To present a visual summary of the results of an anomaly detection session we plot a quantity called the Mahalanobis distance for the normal and anomalous data points identified in the training dataset. (Strictly speaking we plot the cube root of the Mahalanobis distance.) The Mahalanobis distance is a measure of how far a sample is from a “typical” sample in the dataset. As you might guess, anomalous data points are farther from typical and hence their Mahalanobis distance will tend to be larger. Note that Mahalanobis distance is not used when building the model, so this plot is an independent check that an anomaly detection model is working as expected.

Shown above is the result of an anomaly detection session for the wine dataset. Since we are looking at a distribution of values we use a Tukey box-and-whisker plot. The box represents the range of the middle 50% of the values from the 25th to the 75th percentile, the so-called interquartile range (IQR). The median is marked by the horizontal line within the box. The whiskers extend from the minimum to the maximum of all the values that lie within 1.5*IQR of the ends of the box. Any extreme values outside of the whiskers are plotted as individual points. This yields a quick visual summary of the range of Mahalanobis distances for all of the inliers and outliers identified in the training dataset.

This plot shows that the outliers do tend to have a greater Mahalanobis distance than the inliers, as expected. This is reflected in the fact that the median for the outliers is a higher value and there is little overlap between the vertical range of the boxes.

The larger box for the outliers indicates that they tend to be spread over a broader range of values. The individual points for the inliers are samples that happen to have relatively large values for the Mahalanobis distance. But remember, the main point of this plot is to show that there is a difference between the typical behavior of the inliers versus outliers, taken as a group.

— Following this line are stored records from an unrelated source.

/-- **CRUX K2‴'s REGISTERED STUB `stub_d4AtSlopeCont13 : D4AtSlopeOfD1Record13` AT THE TUPLE θ, IN THE STUB's OWN LETTERS, FROM THE FAMILY ROAD AT THE FAITHFUL STAGE-13
LETTERS**: the stub's conclusion at `(F, θ)` for a (D1) datum's slope `stepBal Nc Lc` — `∃ γ₁, 0 < γ₁ ∧ γ₁ ≤ θ.γ ∧ AtSlopeCont (split₁₃ θ) γ₁ (stepBal Nc Lc)` — ⇐ the family list on a box
`0 < γ₀ ≤ θ.γ` at the faithful letters + the (1.22) identification at the ₁₃ merged β + N1 (at the faithful letters: the record's κ–ε₁ inequality) + N3 + the one-loop smallness
`θ.ε₂₉·K_rem,L ≤ stepBal Nc Lc` + (C-leaf) (p491248 `atSlopeCont_betaOfRecord₁₃_of_family_leafwise`, `γ₁ := γ₀`).  A REDUCTION of the stub at θ — NOT a proof of it (instance 0∕1;
the (D1) pin and residue are not used by the β-remainder side). [cite: Balaban1988RG2Cluster, Lemma 3 (2.38) p.20 and p.21; Balaban1987RG1, (1.7) p.261, (1.20)-(1.22) p.264, (2.9) p.266, (2.12)-(2.13) p.268 and (5.1) p.292; Balaban1985Variational, (190) p.308] -/
theorem d4AtSlopeOfD1Record13_at_of_family_faithful (hq : q.Valid (c13OfRecord₁₂ F N θ.toStage12Params { c₀ with ε₁ := θ.ε₂₉ }).δ₀) {Lc : ℕ} {Nc : ℝ}
    (hsmall : θ.ε₂₉ * remCoeffL 4 M (c13OfRecord₁₂ F N θ.toStage12Params { c₀ with ε₁ := θ.ε₂₉ }) α₂ q.B₃ ≤ B12Normalization.stepBal Nc Lc)
    (hcont : ∀ k (Y : LDom 4) (z : Pt 4),
      ContinuousOn (fun v : Fin (k + 1) → ℝ => (mixedDeriv (Fw k v Y) (t k v Y 0) (t k v Y z)).re) (Box γ₀ k)) :
    letI := θ.instVβ₁; letI := θ.instVβ₂; letI := θ.instιβ
    ∃ γ₁ : ℝ, 0 < γ₁ ∧ γ₁ ≤ θ.γ ∧
      AtSlopeCont
        (oneLoopSplit_betaOfMerged (betaMerged F (mergedTermFamilyMatT F N (TcanOfRecord F N) (chiFixed29 F N θ.ν θ.ε₂₉) θ.εbg) θ.ρ8 θ.bV)
          (beta0OfMerged (betaMerged F (mergedTermFamilyMatT F N (TcanOfRecord F N) (chiFixed29 F N θ.ν θ.ε₂₉) θ.εbg) θ.ρ8 θ.bV) θ.v₀) θ.γ)
        γ₁ (B12Normalization.stepBal Nc Lc) :=
  ⟨γ₀, hγ₀, hle,
    atSlopeCont_betaOfRecord₁₃_of_family_leafwise F N θ { c₀ with ε₁ := θ.ε₂₉ } lamF hle A1 hm hcF hleafF Ps hn hsp h213 hR hC hs Wn instW
      instWs emb hemb hH D V instV instVs Fw hFd r hfac t hconv ha hq hsmall hcont⟩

Now let’s consider an anomaly detection model for the iris dataset, shown here.

This plot indicates that this model is probably not identifying truly anomalous samples. While this dataset includes three different classes of iris which are easily identified by a classification model, they do not separate into normal and anomalous samples. The plot shows that the median outlier actually has a smaller Mahalanobis distance than the median inlier and the minimum outlier has a smaller value than the minimum inlier.

What should you do if your anomaly detection model isn’t working correctly? Consider whether you can provide labels for your dataset and use classification instead. As a supervised machine learning approach, classification is likely to perform better than anomaly detection. Perhaps adding features to your dataset would improve performance. It is also possible that the dataset does not contain anomalies. In this case you should rebuild the anomaly detection model with that choice selected.